As Crash approached central London he relented, and taught Demi something nice: the use of the hazard lights to express gratitude. Often, as you joined a queue of traffic from a side road, and a fellow motorist held back to admit you, there wasn't enough time to wave or flash your thanks. A brief application of the hazard lights, however, allowed you to salute the indulgence of the car behind.
One whose oldest son left home received instruction from Father Duryea at St. Anthony's.
One whose marriage ended traveled first to Israel, then to Africa.
They all suffered from pains. These pains were informers sent by death.
One who heard mechanical noises in his ears attached a mirror to his shoe and stood in crowds where women gathered.
One who wore his hair swiped upward from his right sideburn abjured the love of women and sought the love of men.
One who could still see the bus when the bus was nice and near started responding to the propositions written on cards and left in street-corner telephone booths.
They all kept comparing what had gone to what would come.
One abstained from meat and fish, and eggs, and fruit that failed to fall to the ground of its own accord.
One grew fat and had nightly dreams of lopping.
One bought an electric juicer and came to fear the force of electricity.
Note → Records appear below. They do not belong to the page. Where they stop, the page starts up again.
/-
Copyright: rh-split cell (screw, prover seat l19) gen 3, 2026-08-27.  Splitting search over kernel-typed
RH-equivalences.  A splitting `A ∧ B ⟹ RH` is CONDITIONAL bookkeeping unless `A` and `B` are both
proved; nothing here bears on the truth of RH.
-/
import Summits.RiemannHypothesis.RiemannHypothesis.Theses.ScrewMultisection
import Summits.RiemannHypothesis.RiemannHypothesis.Theorems.Splittings.ScrewLatticeMultisection
import HarnessLib

/-!
# Route X-17 `ScrewMultisection` — the crux `MultisectionBridge` BY NAME

`Theses.ScrewMultisection.MultisectionBridge` (item `stmt-RiemannHypothesis-23144`, RH-free): for every
step `h > 0` and period `q ≥ 1`, an eventually `q`-periodic sign pattern of `Ψ = zetaScrew` on `hℕ`
together with `q` wall-free rays `t e^{2πi j/q}` (`t ∈ [0,1)`) gives `LatticeCeiling h`.
The proof is `ScrewLatticeMultisection.multisectionBridge` (root-of-unity multisection of the Borel
continuation + Vivanti–Pringsheim per eventually one-signed residue class); this file only restates
it with the route's declaration as its literal type.

RH is not proved by this: `MultisectionBridge` is the RH-free leg of the CONDITIONAL splitting X-17
`MultisectionBridge ∧ PeriodicSignsRaysFree ∧ ThinWallOne ⟹ RH`, whose conjuncts
`PeriodicSignsRaysFree` and `ThinWallOne` are open (RH-implied).  No `sorry`, no new axioms.
-/

set_option linter.dupNamespace false

namespace Summit.RiemannHypothesis.RiemannHypothesis.Theorems.Splittings.ScrewLatticeMultisection

/-- **Item `stmt-RiemannHypothesis-23144` (`MultisectionBridge`), proved by name.** -/
theorem multisectionBridge_proof :
    Summit.RiemannHypothesis.RiemannHypothesis.Theses.ScrewMultisection.MultisectionBridge := by
  unfold Summit.RiemannHypothesis.RiemannHypothesis.Theses.ScrewMultisection.MultisectionBridge
  exact multisectionBridge

end Summit.RiemannHypothesis.RiemannHypothesis.Theorems.Splittings.ScrewLatticeMultisection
They all saw what lay behind. If they looked, they could see what lay ahead. They didn't choose to look. But at three in the morning something woke them with the fizzy rush of an old flash camera, and there they all were, staring down the sights of their lives and drawing a bead on the information.
"What does it mean anyway: 'chief me out'?"
"Like you called him chief. Your chiefed him out."
"What's wrong with chief? Cabbies call you chief. Chief doesn't sound too bad."
"I asked him. He couldn't remember. All he knew was if you get called chief then you've been chiefed out. And it can't get around that you stood there and got chiefed out."